Russian President Vladimir Putin’s surprise admission at last week’s summit in Uzbekistan that China had “questions and concerns” about what was happening in Ukraine offered the first clue that Beijing is increasingly worried about the war.
“You’re talking about huge investments either invested by China directly or with China serving as contractors,” said China expert Victor Gao, citing damages to China-invested shipbuilding projects, iron and steel mills, highways and other infrastructure projects.
What China may have thought would be a quickly fought “military exercise” has turned into a devastating war that has damaged tens of billions of dollars of China’s own investments in the country, driven up global energy and food prices that in turn hurts China’s economy, and complicates China’s balancing act of offering some support to Russia, but not too much, to avoid antagonizing the United States and Europe, according to observers.

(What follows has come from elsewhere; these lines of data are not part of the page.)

import Summits.BirchSwinnertonDyer.Rank1Residual.X5.TwoAdicTargetsAlpha
import Summits.BirchSwinnertonDyer.Rank1Residual.X5.TwoAdicImageCriteria
import HarnessLib

/-!
# Route ByReductionTypeAtTwo, crux `OrdKatoHalfAtTwoIso` (stmt-BirchSwinnertonDyer-19573), stub
# `stub_surj`: the DISPLAYED binder «Kato's integral divisibility at a good ordinary `2` for
# 2-adically surjective curves» (reserve wall W_K2 + the cell's MEMO-6) and its doors

Seat `bsd-2adic-ord` GEN 8 (HOME `run/shared/lean/pub/bsd-2adic/`, MEMO-5 / MEMO-5-ADDENDUM-1 /
MEMO-6; planner word INBOX 2026-08-26T18:47:34Z (3): «the hV4 binder door as a Theorems helper …
displayed by name in any class file that wants it — a door, not a certificate replacement»).
Theses-free module (pattern of `ByReductionTypeAtTwoMultUpperHalfKatoIntDefs.lean`): ONE `@[conjecture]`
constant + PROVED bookkeeping; nothing asserted.

* `KatoIntAtGoodOrdSurjectiveTwo` — **[crux, MEMO/RESERVE] Kato's divisibility at a good ordinary `2`,
  2-power part included, BSD-period normalisation**: for every globally minimal elliptic `W/ℚ` with
  good ordinary reduction at `2` and `ρ_{W,2^∞}(G_ℚ) = GL₂(ℤ₂)`, the typed item
  `X5.O1.MainConjectureLowerDivisibilityAtTwoOrd W` (`char_Λ X(E/ℚ_∞) ∋ g`, `ι g = ϖ·L₂(f,α)`,
  `ϖ·Ω_W = Ω⁺_f`). For `Δ_W < 0` this is Theorem B of the prior programme's reserve wall W_K2
  (`run/shared/lean/archive/2001/summits/bsd-w-kato-divisibility-at-2/free/w2/paper/paper.tex` v1e,
  review UPHELD 2026-08-07; Rubin's `Λ`-adic Euler-system theorem II.3.8(ii) over `ℚ_∞` + Kato
  12.6 gcd + four facts at `2`), re-derived independently in the cell's MEMO-5 ([KK4] engine); for
  `Δ_W > 0` W_K2 gives it up to the archimedean factor `c_∞ = 2` and the cell's MEMO-6 (W_K2♯,
  complex-conjugation invariance of Kato's integral system + half Euler system over the totally real
  Kolyvagin fields; referee verdict PENDING) removes the factor. NOT in print (Kato Thm. 17.4 (3),
  12.4 (3), 12.5 (4), 13.4 (3) all assume `p ≠ 2`). Nothing asserted.
* `mainConjectureLowerDivisibilityAtTwoOrd_of_katoInt` — the binder AT a curve (the `TwoAdicSurjective`
  part of `stub_surj`; the residue of `stub_surj` beyond it is `ρ̄₂ onto ∧ ρ_{2^∞} not onto`).
* `mainConjectureLowerDivisibilityAtTwoOrd_of_katoInt_of_dokchitser` — the same with the habitat binder
  discharged from Dokchitser–Dokchitser data (PRINT `hDD`, `hlift` + decidable per-curve data).
* `missingUpperBoundAt_two_of_katoInt` — binder + PRINT {Greenberg 4.1@2 (`hEC`), modularity, GZK,
  Kato 17.4 (1) at 2} ⇒ the UPPER half `MissingUpperBoundAt W 2` on a rank-`0` curve
  (through `O1.missingUpperBoundAt_two_of_mainConjectureLowerDivisibilityAtTwoOrd_of_kato`).
* `bsdp_two_of_katoInt_of_missingLowerBoundAt` — + a certified LOWER half (`MissingLowerBoundAt W 2`,
  descent certificate) ⇒ `BSDp W 2`. This is the per-class door of MEMO-5 ADDENDUM-1 §D.2: PRINT +
  RESERVE/MEMO binder + ONE certificate; no `λ`/`μ` certificate, no tower.

HONEST FRAMING (cell `bsd-2adic`): a memo-grade / reserve-grade binder DISPLAYED by name, not a Literature
fact and not a kernel theorem; per the cell's bar rows through this door are NO-OFFER until the binder
is print or kernel. PARTITION: X5@2 good-ord (B1·O1; 611 classes; habitat of the binder = the 436
E[2]-irreducible 2-adically-surjective classes) × p = 2 — types-the-object-of; closes none; nothing booked.
-/

set_option autoImplicit false
set_option linter.dupNamespace false

noncomputable section

open scoped Classical MatrixGroups ModularForm

open CongruenceSubgroup WeierstrassCurve Literature.NumberTheory.EllipticCurves
  Literature.NumberTheory.EllipticCurves.ModularForms
  Literature.NumberTheory.EllipticCurves.Rank1Residual
  Literature.NumberTheory.EllipticCurves.Rank1Residual.Typed
  Summit.BirchSwinnertonDyer.Rank1Residual.X5

namespace Summit.BirchSwinnertonDyer.BirchSwinnertonDyer.Theorems.OrdKatoIntAtTwo

/-- [crux, MEMO/RESERVE] **Kato's integral divisibility at a good ordinary `2` for 2-adically surjective
curves, BSD-period normalisation**: for every globally minimal elliptic `W/ℚ`, good ordinary at `2`,
with `ρ_{W,2^∞}(G_ℚ) = GL₂(ℤ₂)`: `X5.O1.MainConjectureLowerDivisibilityAtTwoOrd W`, i.e. for every
cyclotomic datum, the newform `f` of level `N_W`, every `ϖ` with `ϖ·Ω_W = Ω⁺_f` and every Selmer dual
datum `D`, some `g ∈ char_Λ X` has `ι g = ϖ·L₂(f, α)`. `Δ_W < 0`: reserve wall W_K2 Thm. B (refereed,
UPHELD 2026-08-07) = cell MEMO-5 Thm. B; `Δ_W > 0`: cell MEMO-6 Thm. C (W_K2♯; referee pending).
NOT in print at `p = 2`. Nothing asserted.
[cite: Kato2004Asterisque, Thm. 12.4–12.6 (pp. 221–223), Thm. 17.4 (p. 273) and 17.13 (pp. 279–280) (shape; the p = 2 integral clause is NOT in print)]
[cite: Rubin2000, Thm. II.3.8 (shape of the engine)] -/
@[conjecture] def KatoIntAtGoodOrdSurjectiveTwo : Prop :=
  ∀ (W : WeierstrassCurve ℚ) [W.IsElliptic] [W.IsGloballyMinimal],
    GoodOrd W 2 → O1.TwoAdicSurjective W → O1.MainConjectureLowerDivisibilityAtTwoOrd W

/-- `KatoIntAtGoodOrdSurjectiveTwo` unfolds to its displayed body. [folklore] -/
theorem katoIntAtGoodOrdSurjectiveTwo_iff : KatoIntAtGoodOrdSurjectiveTwo ↔
    ∀ (W : WeierstrassCurve ℚ) [W.IsElliptic] [W.IsGloballyMinimal],
      GoodOrd W 2 → O1.TwoAdicSurjective W → O1.MainConjectureLowerDivisibilityAtTwoOrd W :=
  Iff.rfl

variable (W : WeierstrassCurve ℚ) [W.IsElliptic] [W.IsGloballyMinimal]

/-- **The binder AT a curve** — the `TwoAdicSurjective` part of the registered stub `stub_surj` of
crux `OrdKatoHalfAtTwoIso` (whose hypothesis is only `ρ̄₂` onto; the residue `ρ̄₂ onto ∧ ρ_{2^∞} not
onto` — `√Δ ∈ ℚ(μ_{2^∞})` or `j = −4t³(t+8)` by Dokchitser–Dokchitser — is NOT covered by the binder).
[folklore] -/
theorem mainConjectureLowerDivisibilityAtTwoOrd_of_katoInt (h : KatoIntAtGoodOrdSurjectiveTwo)
    (hgo : GoodOrd W 2) (him : O1.TwoAdicSurjective W) :
    O1.MainConjectureLowerDivisibilityAtTwoOrd W :=
  h W hgo him

omit [W.IsGloballyMinimal] in
/-- **The habitat binder from decidable data**: no rational point of order `2`,
`Δ, −Δ, 2Δ, −2Δ ∉ ℚ^{×2}`, `j ≠ −4t³(t+8)` ⟹ `TwoAdicSurjective W`, modulo the two PRINT facts of
`X5/TwoAdicImageCriteria.lean` (Dokchitser–Dokchitser 2012 + the mod-`8` lift). Re-export for class files.
[cite: DokchitserDokchitserMathZ2012, Theorem (p. 961)] [cite: RouseZureickbrown2015, §3 Lemma and §1] -/
theorem twoAdicSurjective_of_dokchitser_data
    (hDD : DokchitserDokchitser2012_surjective_mod_two_four_eight)
    (hlift : hasSurjectiveModNGaloisRep_two_pow_of_eight)
    (h2 : ∀ P : W.toAffine.Point, 2 • P = 0 → P = 0) (hΔ : ¬ IsSquare W.Δ)
    (hΔ₁ : ¬ IsSquare (-W.Δ)) (hΔ₂ : ¬ IsSquare (2 * W.Δ)) (hΔ₃ : ¬ IsSquare (-2 * W.Δ))
    (hj : ∀ t : ℚ, W.j ≠ -4 * t ^ 3 * (t + 8)) : O1.TwoAdicSurjective W :=
  O1.twoAdicSurjective_of_dokchitser W hDD hlift h2 hΔ hΔ₁ hΔ₂ hΔ₃ hj

/-- **The binder AT a curve, habitat discharged from Dokchitser–Dokchitser data.** [folklore]
[cite: DokchitserDokchitserMathZ2012, Theorem (p. 961)] -/
theorem mainConjectureLowerDivisibilityAtTwoOrd_of_katoInt_of_dokchitser
    (h : KatoIntAtGoodOrdSurjectiveTwo)
    (hDD : DokchitserDokchitser2012_surjective_mod_two_four_eight)
    (hlift : hasSurjectiveModNGaloisRep_two_pow_of_eight)
    (hgo : GoodOrd W 2) (h2 : ∀ P : W.toAffine.Point, 2 • P = 0 → P = 0) (hΔ : ¬ IsSquare W.Δ)
    (hΔ₁ : ¬ IsSquare (-W.Δ)) (hΔ₂ : ¬ IsSquare (2 * W.Δ)) (hΔ₃ : ¬ IsSquare (-2 * W.Δ))
    (hj : ∀ t : ℚ, W.j ≠ -4 * t ^ 3 * (t + 8)) :
    O1.MainConjectureLowerDivisibilityAtTwoOrd W :=
  h W hgo (O1.twoAdicSurjective_of_dokchitser W hDD hlift h2 hΔ hΔ₁ hΔ₂ hΔ₃ hj)

/-- **Binder + PRINT ⇒ the UPPER half on a rank-`0` good-ordinary 2-adically-surjective curve**:
Greenberg Thm. 4.1 at `2` (`hEC`, slot `δ = 0`), modularity (`hmod`), GZK (`hGZK`), Kato Thm. 17.4 (1)
at `2` (`h17`, torsion of `X` only) and the binder give `MissingUpperBoundAt W 2`
(`ord₂ #Ш ≤ ord₂ #Ш_an`) — through the landed G11a′ chain
`O1.missingUpperBoundAt_two_of_mainConjectureLowerDivisibilityAtTwoOrd_of_kato`. [cite: GreenbergLNM1716, Thm. 4.1 (p. 102)]
[cite: Kato2004Asterisque, Thm. 17.4 (1) (p. 273)] [cite: Miller2011LMS, Def. 1.1] -/
theorem missingUpperBoundAt_two_of_katoInt (h : KatoIntAtGoodOrdSurjectiveTwo)
    (hEC : O1.TwoAdicEulerCharRankZero W 0) (hmod : nonempty_modularParametrizationData)
    (hGZK : rank_eq_analyticRank_of_analyticRank_le_one)
    (h17 : ∀ [NeZero (W.conductorNorm ℤ)] (f : CuspForm (Gamma0 (W.conductorNorm ℤ)) 2),
      kato_divisibility_allPrimes W 2 (f := f))
    (hr : W.analyticRank = 0) (hgo : GoodOrd W 2) (him : O1.TwoAdicSurjective W) :
    MissingUpperBoundAt W 2 :=
  O1.missingUpperBoundAt_two_of_mainConjectureLowerDivisibilityAtTwoOrd_of_kato W hEC hmod hGZK h17 hr
    hgo (h W hgo him)

/-- **The per-class door of MEMO-5 ADDENDUM-1 §D.2**: binder + PRINT {`hEC`, `hmod`, `hGZK`, `h17`} +
ONE descent certificate (`hlow : MissingLowerBoundAt W 2`, i.e. `ord₂ #Ш_an ≤ ord₂ #Ш`) ⇒ `BSD(E,2)`
on a rank-`0` good-ordinary curve with `ρ_{E,2^∞}` onto — no `λ`/`μ` certificate, no tower, no
Greenberg Prop-5.14 point. [cite: Miller2011LMS, Def. 1.1 and §1] [cite: GreenbergLNM1716, Thm. 4.1 (p. 102)] -/
theorem bsdp_two_of_katoInt_of_missingLowerBoundAt (h : KatoIntAtGoodOrdSurjectiveTwo)
    (hEC : O1.TwoAdicEulerCharRankZero W 0) (hmod : nonempty_modularParametrizationData)
    (hGZK : rank_eq_analyticRank_of_analyticRank_le_one)
    (h17 : ∀ [NeZero (W.conductorNorm ℤ)] (f : CuspForm (Gamma0 (W.conductorNorm ℤ)) 2),
      kato_divisibility_allPrimes W 2 (f := f))
    (hr : W.analyticRank = 0) (hgo : GoodOrd W 2) (him : O1.TwoAdicSurjective W)
    (hlow : MissingLowerBoundAt W 2) : BSDp W 2 :=
  bsdp_of_missingPPartAt W 2 hGZK (by rw [hr]; exact zero_le_one)
    (missingPPartAt_of_lower_of_upper W 2 hlow
      (missingUpperBoundAt_two_of_katoInt W h hEC hmod hGZK h17 hr hgo him))

/-- **The same door with the habitat discharged from Dokchitser–Dokchitser data** (all displayed
inputs = PRINT facts by name + the binder + decidable per-curve data + one descent certificate).
[cite: DokchitserDokchitserMathZ2012, Theorem (p. 961)] [cite: Miller2011LMS, Def. 1.1 and §1] -/
theorem bsdp_two_of_katoInt_of_dokchitser_of_missingLowerBoundAt (h : KatoIntAtGoodOrdSurjectiveTwo)
    (hDD : DokchitserDokchitser2012_surjective_mod_two_four_eight)
    (hlift : hasSurjectiveModNGaloisRep_two_pow_of_eight)
    (hEC : O1.TwoAdicEulerCharRankZero W 0) (hmod : nonempty_modularParametrizationData)
    (hGZK : rank_eq_analyticRank_of_analyticRank_le_one)
    (h17 : ∀ [NeZero (W.conductorNorm ℤ)] (f : CuspForm (Gamma0 (W.conductorNorm ℤ)) 2),
      kato_divisibility_allPrimes W 2 (f := f))
    (hr : W.analyticRank = 0) (hgo : GoodOrd W 2)
    (h2 : ∀ P : W.toAffine.Point, 2 • P = 0 → P = 0) (hΔ : ¬ IsSquare W.Δ)
    (hΔ₁ : ¬ IsSquare (-W.Δ)) (hΔ₂ : ¬ IsSquare (2 * W.Δ)) (hΔ₃ : ¬ IsSquare (-2 * W.Δ))
    (hj : ∀ t : ℚ, W.j ≠ -4 * t ^ 3 * (t + 8)) (hlow : MissingLowerBoundAt W 2) : BSDp W 2 :=
  bsdp_two_of_katoInt_of_missingLowerBoundAt W h hEC hmod hGZK h17 hr hgo
    (O1.twoAdicSurjective_of_dokchitser W hDD hlift h2 hΔ hΔ₁ hΔ₂ hΔ₃ hj) hlow

end Summit.BirchSwinnertonDyer.BirchSwinnertonDyer.Theorems.OrdKatoIntAtTwo

end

“China is very much damaged in terms of its extensive investment. This gives China more incentives to promote peace. China wants to see the war wrapped up as soon as possible,” added Gao, a professor at China’s Soochow University and vice president of the Center for China and Globalization.
China’s balancing act
China has rejected Western calls to condemn the invasion and refused to join international sanctions against Moscow.
Putin has relied on Beijing for trade in the face of Western sanctions. Based on Chinese customs data, overall exports from Russia rose by more than 50% from January to August when compared to the same period last year.
During Chinese President Xi Jinping’s meeting last week with Putin at the annual Shanghai Cooperation Organization summit, Xi affirmed that “China is ready to work with Russia in extending strong support to each other on issues concerning their respective core interests,” reported China’s state news agency Xinhua. The report also stated Xi “emphasized that China will work with Russia to deepen practical cooperation in trade, agriculture, connectivity and other areas.”
But China seems to stop short of circumventing sanctions.
“We have not seen the Chinese provide any material support to Mr. Putin for the war in Ukraine. And we haven’t had any indications that they are violating sanctions,” said John Kirby, coordinator for strategic communications at the U.S. National Security Council (NSC), in a September 16th interview with VOA.
The US factor
China cannot afford to distance itself from Russia due to increasing tensions between Beijing and the United States.
“The Russo-China relationship is postulated vis a vis the U.S.-China relationship,” said Oh Ei Sun, senior fellow at the Singapore Institute of International Affairs. “If the U.S.-China relationship is getting worse, Russia and China will warm up further. At the moment, the U.S.-China relationship [is] not doing well, so it’s only natural the Russia-China relationship will warm up.”
At the beginning of September, China joined Russia’s military drills in Russia’s far eastern region.
“China’s got choices to make. And as we’ve said many times before, we would clearly prefer that the choice they make is to condemn what Mr. Putin is doing in Ukraine … and make clear these concerns that they apparently have about what he’s doing there,” Kirby said in his VOA interview.
“We’re going to continue to keep the lines of communication open with Beijing, as we must. There are issues of disagreement, clearly, between the United States and China, but there’s also areas where we have said we can, and we should, cooperate on,” said the NSC spokesman.
Reliance on Russia as a geopolitical partner, however, is increasingly presenting a dilemma for Beijing, especially given its stance for peace.
“I don’t think China will go all out to try to make Russia its really close strategic ally,” said Oh. “Except for its military prowess, it’s nothing much to speak of. Its economy is equivalent to one of the more well-to-do provinces in China, perhaps Guangdong. You might as well have India on your side.”
Observers expect China to continue to stay the course, refraining from giving outright support to Russia, while calling for an end to the war
“China is both a friend of Russia as well as a friend with Ukraine. China does have conversations with Russia on one hand and Ukraine on the other hand. … Lots of these things can be done more constructively behind the scenes than in the limelight,” Gao said.
Central Asia opportunity
As Russia’s war against Ukraine continues, China’s influence in Central Asia seems to be growing, as reflected by last week’s Shanghai Cooperation Organization meeting in Uzbekistan, Xi’s visit to Kazakhstan and deals signed with other Central Asian countries.
“Of course, China all along wanted to build an oil pipeline through Central Asia, but because of Russia’s opposition, the plans could not be carried out,” said Simon Chen, a political science professor at National Taiwan University. “But now, China’s plans are closer to being realized.”
The Central Asian countries link China to the West and are crucial in helping Xi achieve his Belt and Road Initiative — building a modern-day Silk Road to easily transport oil and natural gas to China, as well as send China’s products to Europe and other parts of the world.
“In Central Asia, China will perhaps benefit [from the Ukraine war], but overall, its economy suffers because of inflation in agricultural goods, high wheat and oil prices. To China, the war is not what it wants,” said Chen.
Last week, China, Kyrgyzstan and Uzbekistan signed a deal for a feasibility study to build a long-awaited railroad that would pass through the three countries to Europe, bypassing sanctioned-plagued Russia.